To: No Blue States
Well, airplanes have been hijacked before.
When a truck carrying contaminated rebar drove into LAMPF (the driver was lost), the radioactivity detectors went off and a picture taken. Not much radioactivity but rebar shouldn't have any. The driver was identified and reached by phone at a Santa Fé truckstop. Investigation found that the rebar was contaminated in Mexico by cobalt from a dithermy machine that was stolen by someone here in the US and sold to Mexico for scrap (the thief didn't remove the cobalt.) The Mexican NRC equivalent traced this stuff to Juarez where some people had died of radiation sickness. A junkyard was decontaminated. Big story at the time.
The point is that there are radiation detectors all around for various reasons. Anyone carrying 180lbs of nuclear waste would show up pretty quick.
If the story is true, the thief should be pretty sick now and a search of hospitals should be useful.

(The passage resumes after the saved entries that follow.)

import Summits.QuantumFields.YangMills.Theorems.UnitScaleTiltProp7SectET3BgClass
import Literature.MathematicalPhysics.QuantumFieldTheory.Balaban1983to89.B9Thm37GpTorusRegularEntries
import HarnessLib

/-!
# Route `UnitScaleTilt`, crux «MinimiserStabilityRegPr» (stmt-QuantumFields-19200, v10 stub EX, route (α), node N06(d = 3)) — OWNER W-SEAT MAP #3 row M16:
# **lit-balaban's ✓ p600116 `B9Thm37GpTorusRegularEntries.eBlock_kernelFamilySInv_Gp_of_cubes` — [Balaban1985BackgroundPropagators] Theorem 3.7 ⇒ ALL FOUR INEQUALITIES (3.42)
# FOR THE SITE-SECTOR PROPAGATOR `G′(U)` — READ AT THE T³ MEMBERS** (`d + 1 = 3`, `𝔸 := M₂(ℂ)`, backgrounds `bgT3 i`, class map THE IDENTITY, background `cfgV1OfT3 U₀` of the
# route's SU(2) field; per-cube inputs displayed)

Cell `ym3-torus` (HUMAN RULING D-0037, YM ladder rung R3 — NOT the Clay problem), width seat ym-ust-20520-w1 g3.  Count-neutral helper (`--supports stmt-QuantumFields-19200 --as
helper`); registry untouched; THEOREMS ONLY (0 `def`, 0 `sorry`); NOTHING of [Balaban1985BackgroundPropagators] is asserted — every analytic input is a displayed per-cube hypothesis
of the Literature theorem, passed through.

THE PRINT (p. 397 (3.42); p. 409 Thm 3.7; p. 410 «Theorem 3.7 implies that all the inequalities (3.42)–(3.47) hold for G′»; [Balaban1984PropagatorsII] Prop. 2.2 (2.64)–(2.67) p. 234).

THE JUNCTION.  `Node00.CfgY 𝔸 i := CfgV1 (PV d ℓ i.m i.K hd hL) 𝔸` and `(bgT3 i).Cfg = (bg9K M₂(ℂ) SU(2)ˣ i).Cfg := CfgV1 (PV 2 ℓ i.m i.K hd3 hL) M₂(ℂ)` are the SAME type, so the
Literature theorem's class map `cfg : B.Cfg → CfgY 𝔸 i` is THE IDENTITY at `B := bgT3 i` and the kernel family `kernelFamilySInv i (bgT3 i) (fun U ↦ U) O par : B9.KernelFamily (geo9K i)
(bgT3 i)` has exactly the type of the T³ leaves' kernel-family slots (`Prop7SectET3N06Leaves(CoGlob)`); the route's SU(2) field `U₀` enters as `U₁ := cfgV1OfT3 U₀` (★w1 g2's reading,
`Prop7SectET3BgClass`).
WHERE IT SITS (located, OWNER bus 2026-08-28 M16 note).  This is the SITE sector of Sects. A–C (`SiteOpY`: operators on `SiteY i → 𝔸`); the T³ leaf's displayed XL item `Thm33G0` is
Theorem 3.3 for Sect. D's BOND-sector `G₀ = (Δ + DRD* + Q*aQ)⁻¹` (p. 421), supplied in Track A by Theorem 3.10's sum (`B9Thm312WholeFromThm310.thm33G0_of_conv3107`).  The
site-sector `G′(U)` enters Sect. D through `R(U) = G′Q′*(Q′G′²Q′*)⁻¹Q′G′` and (3.49) for `P = I − R` (the `R ∕ D_v ∕ D_v*` letters of `Letters313.rgd1∕rgd2`, `Letters313D.rgdH`), and
enters COV through the [Balaban1985RegularSpaces] Theorem-2 chain (`B8Thm2TorusLetters.LettersAt`).  So this file is the T³ junction for those two consumers — NOT a discharge of
`Thm33G0`.

WHAT IS PROVED.  ★★ `eBlock_Gp_T3_of_cubes` — `eBlock_kernelFamilySInv_Gp_of_cubes` at `(d, hd, 𝔸, B, cfg) := (2, hd3, M₂(ℂ), bgT3 i, id)`, every per-cube input displayed VERBATIM
(`hT hcnt h389 hcnt' hTE hKE hTL hKL hTF hKF hV hKV hinv h388 h388T`, [4] Lemma 2.1 `h261 h263`, the two located smallness conditions), the background an ARBITRARY `U₁ : (bgT3 i).Cfg`;
`eBlock_Gp_T3_of_cubes_cfgV1OfT3` — the same at `U₁ := cfgV1OfT3 U₀`.  HONEST SCOPE: a by-name port (one `exact`); no estimate; nothing here claims EX, the crux, V3∕R3, d = 4 or the
mass gap; YM₃ on T³ is ladder rung R3, not the Clay problem.

References: T. Bałaban, CMP **99** (1985) 389–434 [Balaban1985BackgroundPropagators] ((3.42) p.397, Thm 3.7 (3.87)–(3.90) pp.409–410, (3.49) p.399, p.421); CMP **96** (1984) 223–250
[Balaban1984PropagatorsII] (Prop. 2.2 (2.64)–(2.67) p.234, Lemma 2.1 (2.60)–(2.61) p.234).
-/

set_option autoImplicit false

noncomputable section

open scoped Matrix.Norms.L2Operator Matrix

namespace Summit.QuantumFields.YangMills.Theorems.Prop7SectET3GpEntries

open Literature.MathematicalPhysics.QuantumFieldTheory.Balaban1983to89
open Literature.MathematicalPhysics.QuantumFieldTheory.Balaban1983to89.Node00
open Literature.MathematicalPhysics.QuantumFieldTheory.Balaban1983to89.B9CubeLettersInvReadings (kernelFamilySInv)
open Literature.MathematicalPhysics.QuantumFieldTheory.Balaban1983to89.B9Thm37GpTorusRegularEntries (eBlock_kernelFamilySInv_Gp_of_cubes)
open Literature.MathematicalPhysics.QuantumFieldTheory.Balaban1983to89.B6KLevelCensusIndexV1 (KIdx)
open Literature.MathematicalPhysics.QuantumFieldTheory.Balaban1983to89.B6GlobalChartV1 (PV)
open Literature.MathematicalPhysics.QuantumFieldTheory.Balaban1983to89.B6Geom246MultiLevelBox (blkOf)
open Literature.MathematicalPhysics.QuantumFieldTheory.Balaban1983to89.B6Ineq2142KLevelV1 (β)
open Literature.MathematicalPhysics.QuantumFieldTheory.Balaban1983to89.B6RandomWalk (HasMajorant Ineq261 Ineq263)
open Literature.MathematicalPhysics.QuantumFieldTheory.Balaban1983to89.B9Thm34Ext (toB6)
open Literature.MathematicalPhysics.QuantumFieldTheory.Balaban1983to89.B9GeoNormsKLevelV1 (geo9K)
open Literature.MathematicalPhysics.QuantumFieldTheory.Balaban1983to89.B9Eq352DivFormLetters (conj)
open Literature.MathematicalPhysics.QuantumFieldTheory.Balaban1983to89.B9Eq352GradLetters (diffLetter)
open Literature.MathematicalPhysics.QuantumFieldTheory.Balaban1983to89.B9FromB6 (EBlock)
open Summit.QuantumFields.YangMills.Theorems.Prop7SectET3Members (hd3)
open Summit.QuantumFields.YangMills.Theorems.Prop7SectET3BgClass (bgT3 cfgV1OfT3)

variable {ℓ : ℕ} {hL : Odd (ℓ + 1) ∧ 1 < ℓ + 1} {b₀ b₁ : ℝ}
variable {ι : Type} [Fintype ι] [DecidableEq ι]

/-- ★★ **THEOREM 3.7 ⇒ ALL FOUR INEQUALITIES (3.42) FOR THE SITE-SECTOR `G′(U)` AT A T³ MEMBER** — lit-balaban's `eBlock_kernelFamilySInv_Gp_of_cubes` (✓ p600116) read at
`d + 1 = 3`, `𝔸 := M₂(ℂ)`, `B := bgT3 i`, CLASS MAP THE IDENTITY (`(bgT3 i).Cfg = CfgY M₂(ℂ) i` definitionally), at an ARBITRARY member background `U₁`.  Per-cube inputs displayed
VERBATIM: FILE 1's first entry (`hT`, `hcnt`), the (3.89) factors (`h389`, `hcnt'`), the forward∕Laplacian∕backward cube entries with their summed bounds (`hTE`∕`hKE`, `hTL`∕`hKL`,
`hTF`∕`hKF`), the transposed (3.88) data (`hV`∕`hKV`, `h388T`), `hinv`, `h388`, [4] Lemma 2.1 at exponent `α` (`h261`, `h263`) and the two located smallness conditions («for M
sufficiently large»); coordinates through a real basis `b` of `M₂(ℂ)` with bound `M₂`, corner-free section `ιB` of `β`.  Conclusion: the (3.42) block
`EBlock (kernelFamilySInv i (bgT3 i) (fun U ↦ U) O par) (M₂(Σ‖b_j‖)·Bc) ((1−2α)δ₀) U₁` with lit-balaban's sum constant `Bc`.
[cite: Balaban1985BackgroundPropagators, Thm 3.1 (3.42) p.397 via Thm 3.7 pp.409–410; Balaban1984PropagatorsII, Prop 2.2 (2.67) p.234] -/
theorem eBlock_Gp_T3_of_cubes (i : KIdx 2 ℓ hd3 hL b₀ b₁) (b : Module.Basis ι ℝ (Matrix (Fin 2) (Fin 2) ℂ))
    [Fintype (geo9K i).Site] [DecidableEq (geo9K i).Site] {Rr : ℝ} {Hp : Prop} (ιB : BlkY i → IBondY i)
    (O : SiteOpY (Matrix (Fin 2) (Fin 2) ℂ) i) (par : SiteParY (Matrix (Fin 2) (Fin 2) ℂ) i) {U₁ : (bgT3 i).Cfg}
    (hι : ∀ s, β i.hN i.D i.hk (ιB s) = s)
    {M₂ : ℝ} (hM₂ : 0 ≤ M₂) (hrepr : ∀ (v : Matrix (Fin 2) (Fin 2) ℂ) (j : ι), |b.repr v j| ≤ M₂ * ‖v‖)
    {Uc : Fin (2 + 1) → SiteY i → (Matrix (Fin 2) (Fin 2) ℂ)ˣ} (hUc : Uc = UboxY i U₁)
    (Lap : Module.End ℝ (SiteY i → Matrix (Fin 2) (Fin 2) ℂ)) (hLap : ∀ Λ, Lap Λ = lapS i U₁ Λ)
    (d' : ℕ) {δ₀ α θ θV B₀ N N' A₁ A₂ A₃ : ℝ} {κ : Type} [Fintype κ]
    (S S' : κ → Finset (geo9K i).Site) {Δ : Module.End ℝ (SiteY i → Matrix (Fin 2) (Fin 2) ℂ)} (T R V : κ → Module.End ℝ (SiteY i → Matrix (Fin 2) (Fin 2) ℂ))
    (KE KF : Fin (2 + 1) → κ → (geo9K i).Site → (geo9K i).Site → ℝ) (KL KV : κ → (geo9K i).Site → (geo9K i).Site → ℝ)
    (hB₀ : 0 ≤ B₀) (hθ : 0 ≤ θ) (hθV : 0 ≤ θV) (hN : 0 ≤ N) (hN' : 0 ≤ N') (hA₁ : 0 ≤ A₁) (hA₂ : 0 ≤ A₂) (hA₃ : 0 ≤ A₃)
    (hαδ : 0 ≤ α * δ₀) (hαδ2 : 0 ≤ (1 - 2 * α) * δ₀)
    (h261 : Ineq261 d' (toB6 (geo9K i) Rr Hp) δ₀ α) (h263 : Ineq263 d' (toB6 (geo9K i) Rr Hp) δ₀ α)
    (hsmall : N' * θ * B6.c1 d' δ₀ α < 1) (hsmallV : θV * B6.c1 d' δ₀ α < 1)
    (hT : ∀ k, HasMajorant (g := toB6 (geo9K i) Rr Hp) (fun p : SiteY i × ι => ιB (blkOf i.D.toDomains p.1))
      (conj b ((etaS i ^ 2) • T k))
      (fun a a' => if a ∈ S k then B₀ * (geo9K i).len a ^ 2 * Real.exp (-(δ₀ * (geo9K i).dist a a')) else 0))
    (hcnt : ∀ a : (geo9K i).Site, (∑ k, if a ∈ S k then (1 : ℝ) else 0) ≤ N)
    (h389 : ∀ k, HasMajorant (g := toB6 (geo9K i) Rr Hp) (fun p : SiteY i × ι => ιB (blkOf i.D.toDomains p.1)) (conj b (R k))
      (fun a a' => if a ∈ S' k then θ * Real.exp (-(δ₀ * (geo9K i).dist a a')) else 0))
    (hcnt' : ∀ a : (geo9K i).Site, (∑ k, if a ∈ S' k then (1 : ℝ) else 0) ≤ N')
    (hTE : ∀ μ k, HasMajorant (g := toB6 (geo9K i) Rr Hp) (fun p : SiteY i × ι => ιB (blkOf i.D.toDomains p.1))
      (conj b (diffLetter (shiftY i) Uc (((etaS i : ℂ))⁻¹) (Sum.inl μ)) * conj b ((etaS i ^ 2) • T k)) (KE μ k))
    (hKE : ∀ μ a a', (∑ k, KE μ k a a') ≤ A₁ * (geo9K i).len a * Real.exp (-(δ₀ * (geo9K i).dist a a')))
    (hTL : ∀ k, HasMajorant (g := toB6 (geo9K i) Rr Hp) (fun p : SiteY i × ι => ιB (blkOf i.D.toDomains p.1))
      (conj b ((etaS i ^ 2)⁻¹ • Lap) * conj b ((etaS i ^ 2) • T k)) (KL k))
    (hKL : ∀ a a', (∑ k, KL k a a') ≤ A₃ * 1 * Real.exp (-(δ₀ * (geo9K i).dist a a')))
    (hTF : ∀ μ k, HasMajorant (g := toB6 (geo9K i) Rr Hp) (fun p : SiteY i × ι => ιB (blkOf i.D.toDomains p.1))
      (conj b ((etaS i ^ 2) • T k) * conj b (diffLetter (shiftY i) Uc (((etaS i : ℂ))⁻¹) (Sum.inr μ))) (KF μ k))
    (hKF : ∀ μ a a', (∑ k, KF μ k a a') ≤ A₂ * (geo9K i).len a * Real.exp (-(δ₀ * (geo9K i).dist a a')))
    (hV : ∀ k, HasMajorant (g := toB6 (geo9K i) Rr Hp) (fun p : SiteY i × ι => ιB (blkOf i.D.toDomains p.1)) (conj b (V k)) (KV k))
    (hKV : ∀ a a', (∑ k, KV k a a') ≤ θV * (geo9K i).len a * ((geo9K i).len a')⁻¹ * Real.exp (-(δ₀ * (geo9K i).dist a a')))
    (hinv : (O U₁).restrictScalars ℝ * Δ = 1) (h388 : Δ * (∑ k, T k) = 1 - ∑ k, R k) (h388T : (∑ k, T k) * Δ = 1 - ∑ k, V k) :
    EBlock (kernelFamilySInv i (bgT3 i) (fun U => U) O par)
      (M₂ * (∑ j, ‖b j‖) *
        (N * B₀ * B6.c1 d' δ₀ α * (1 - N' * θ * B6.c1 d' δ₀ α)⁻¹ + A₁ * B6.c1 d' δ₀ α * (1 - N' * θ * B6.c1 d' δ₀ α)⁻¹ +
          A₂ * B6.c1 d' δ₀ α * (1 - θV * B6.c1 d' δ₀ α)⁻¹ + A₃ * B6.c1 d' δ₀ α * (1 - N' * θ * B6.c1 d' δ₀ α)⁻¹))
      ((1 - 2 * α) * δ₀) U₁ :=
  eBlock_kernelFamilySInv_Gp_of_cubes (B := bgT3 i) (U₁ := U₁) i b ιB (fun U => U) O par hι hM₂ hrepr hUc Lap hLap d' S S' T R V KE KF KL KV hB₀ hθ hθV hN hN' hA₁ hA₂ hA₃ hαδ hαδ2 h261 h263
    hsmall hsmallV hT hcnt h389 hcnt' hTE hKE hTL hKL hTF hKF hV hKV hinv h388 h388T

/-- **The same at the route's SU(2) field**: `U₁ := cfgV1OfT3 U₀` for `U₀ : GaugeField (PV 2 ℓ i.m i.K) 0 SU(2)` (★w1 g2's V1 reading; the member's torus `F.P K = PV 2 ℓ F.m K`).
[cite: Balaban1985BackgroundPropagators, Thm 3.1 (3.42) p.397 via Thm 3.7 pp.409–410] -/
theorem eBlock_Gp_T3_of_cubes_cfgV1OfT3 (i : KIdx 2 ℓ hd3 hL b₀ b₁) (b : Module.Basis ι ℝ (Matrix (Fin 2) (Fin 2) ℂ))
    [Fintype (geo9K i).Site] [DecidableEq (geo9K i).Site] {Rr : ℝ} {Hp : Prop} (ιB : BlkY i → IBondY i)
    (O : SiteOpY (Matrix (Fin 2) (Fin 2) ℂ) i) (par : SiteParY (Matrix (Fin 2) (Fin 2) ℂ) i)
    (U₀ : GaugeField (PV 2 ℓ i.m i.K hd3 hL) 0 (Matrix.specialUnitaryGroup (Fin 2) ℂ))
    (hι : ∀ s, β i.hN i.D i.hk (ιB s) = s)
    {M₂ : ℝ} (hM₂ : 0 ≤ M₂) (hrepr : ∀ (v : Matrix (Fin 2) (Fin 2) ℂ) (j : ι), |b.repr v j| ≤ M₂ * ‖v‖)
    {Uc : Fin (2 + 1) → SiteY i → (Matrix (Fin 2) (Fin 2) ℂ)ˣ} (hUc : Uc = UboxY i (cfgV1OfT3 U₀))
    (Lap : Module.End ℝ (SiteY i → Matrix (Fin 2) (Fin 2) ℂ)) (hLap : ∀ Λ, Lap Λ = lapS i (cfgV1OfT3 U₀) Λ)
    (d' : ℕ) {δ₀ α θ θV B₀ N N' A₁ A₂ A₃ : ℝ} {κ : Type} [Fintype κ]
    (S S' : κ → Finset (geo9K i).Site) {Δ : Module.End ℝ (SiteY i → Matrix (Fin 2) (Fin 2) ℂ)} (T R V : κ → Module.End ℝ (SiteY i → Matrix (Fin 2) (Fin 2) ℂ))
    (KE KF : Fin (2 + 1) → κ → (geo9K i).Site → (geo9K i).Site → ℝ) (KL KV : κ → (geo9K i).Site → (geo9K i).Site → ℝ)
    (hB₀ : 0 ≤ B₀) (hθ : 0 ≤ θ) (hθV : 0 ≤ θV) (hN : 0 ≤ N) (hN' : 0 ≤ N') (hA₁ : 0 ≤ A₁) (hA₂ : 0 ≤ A₂) (hA₃ : 0 ≤ A₃)
    (hαδ : 0 ≤ α * δ₀) (hαδ2 : 0 ≤ (1 - 2 * α) * δ₀)
    (h261 : Ineq261 d' (toB6 (geo9K i) Rr Hp) δ₀ α) (h263 : Ineq263 d' (toB6 (geo9K i) Rr Hp) δ₀ α)
    (hsmall : N' * θ * B6.c1 d' δ₀ α < 1) (hsmallV : θV * B6.c1 d' δ₀ α < 1)
    (hT : ∀ k, HasMajorant (g := toB6 (geo9K i) Rr Hp) (fun p : SiteY i × ι => ιB (blkOf i.D.toDomains p.1))
      (conj b ((etaS i ^ 2) • T k))
      (fun a a' => if a ∈ S k then B₀ * (geo9K i).len a ^ 2 * Real.exp (-(δ₀ * (geo9K i).dist a a')) else 0))
    (hcnt : ∀ a : (geo9K i).Site, (∑ k, if a ∈ S k then (1 : ℝ) else 0) ≤ N)
    (h389 : ∀ k, HasMajorant (g := toB6 (geo9K i) Rr Hp) (fun p : SiteY i × ι => ιB (blkOf i.D.toDomains p.1)) (conj b (R k))
      (fun a a' => if a ∈ S' k then θ * Real.exp (-(δ₀ * (geo9K i).dist a a')) else 0))
    (hcnt' : ∀ a : (geo9K i).Site, (∑ k, if a ∈ S' k then (1 : ℝ) else 0) ≤ N')
    (hTE : ∀ μ k, HasMajorant (g := toB6 (geo9K i) Rr Hp) (fun p : SiteY i × ι => ιB (blkOf i.D.toDomains p.1))
      (conj b (diffLetter (shiftY i) Uc (((etaS i : ℂ))⁻¹) (Sum.inl μ)) * conj b ((etaS i ^ 2) • T k)) (KE μ k))
    (hKE : ∀ μ a a', (∑ k, KE μ k a a') ≤ A₁ * (geo9K i).len a * Real.exp (-(δ₀ * (geo9K i).dist a a')))
    (hTL : ∀ k, HasMajorant (g := toB6 (geo9K i) Rr Hp) (fun p : SiteY i × ι => ιB (blkOf i.D.toDomains p.1))
      (conj b ((etaS i ^ 2)⁻¹ • Lap) * conj b ((etaS i ^ 2) • T k)) (KL k))
    (hKL : ∀ a a', (∑ k, KL k a a') ≤ A₃ * 1 * Real.exp (-(δ₀ * (geo9K i).dist a a')))
    (hTF : ∀ μ k, HasMajorant (g := toB6 (geo9K i) Rr Hp) (fun p : SiteY i × ι => ιB (blkOf i.D.toDomains p.1))
      (conj b ((etaS i ^ 2) • T k) * conj b (diffLetter (shiftY i) Uc (((etaS i : ℂ))⁻¹) (Sum.inr μ))) (KF μ k))
    (hKF : ∀ μ a a', (∑ k, KF μ k a a') ≤ A₂ * (geo9K i).len a * Real.exp (-(δ₀ * (geo9K i).dist a a')))
    (hV : ∀ k, HasMajorant (g := toB6 (geo9K i) Rr Hp) (fun p : SiteY i × ι => ιB (blkOf i.D.toDomains p.1)) (conj b (V k)) (KV k))
    (hKV : ∀ a a', (∑ k, KV k a a') ≤ θV * (geo9K i).len a * ((geo9K i).len a')⁻¹ * Real.exp (-(δ₀ * (geo9K i).dist a a')))
    (hinv : (O (cfgV1OfT3 U₀)).restrictScalars ℝ * Δ = 1) (h388 : Δ * (∑ k, T k) = 1 - ∑ k, R k) (h388T : (∑ k, T k) * Δ = 1 - ∑ k, V k) :
    EBlock (kernelFamilySInv i (bgT3 i) (fun U => U) O par)
      (M₂ * (∑ j, ‖b j‖) *
        (N * B₀ * B6.c1 d' δ₀ α * (1 - N' * θ * B6.c1 d' δ₀ α)⁻¹ + A₁ * B6.c1 d' δ₀ α * (1 - N' * θ * B6.c1 d' δ₀ α)⁻¹ +
          A₂ * B6.c1 d' δ₀ α * (1 - θV * B6.c1 d' δ₀ α)⁻¹ + A₃ * B6.c1 d' δ₀ α * (1 - N' * θ * B6.c1 d' δ₀ α)⁻¹))
      ((1 - 2 * α) * δ₀) (cfgV1OfT3 U₀) :=
  eBlock_Gp_T3_of_cubes (U₁ := cfgV1OfT3 U₀) i b ιB O par hι hM₂ hrepr hUc Lap hLap d' S S' T R V KE KF KL KV hB₀ hθ hθV hN hN' hA₁ hA₂ hA₃ hαδ hαδ2 h261 h263
    hsmall hsmallV hT hcnt h389 hcnt' hTE hKE hTL hKL hTF hKF hV hKV hinv h388 h388T

end Summit.QuantumFields.YangMills.Theorems.Prop7SectET3GpEntries

end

Still seems to be a hoax. The lack of source for the story is a hint.
136 posted on
11/07/2003 8:55:27 PM PST by
Doctor Stochastic
(Vegetabilisch = chaotisch is der Charakter der Modernen. - Friedrich Schlegel)
To: Doctor Stochastic
there are only detectors at fixed border crossings: roads, bridges, etc. crossing from canada into the US by boat across the lakes would not trip any of those. it would have to be picked up by satellite. i can't imagine that placing it in a lined container would be that hard.
To: Doctor Stochastic
You're probably right. I would like to think we have satellites tracking radioactive material, but I can't verify this. If we don't, I suggest NASA develop one. But then again, it would have a hard time passing Senate as Dems would attempt to block funding.
146 posted on
11/07/2003 9:01:33 PM PST by
rs79bm
(Insert Democratic principles and ideals here: .............this space intentionally left blank.....)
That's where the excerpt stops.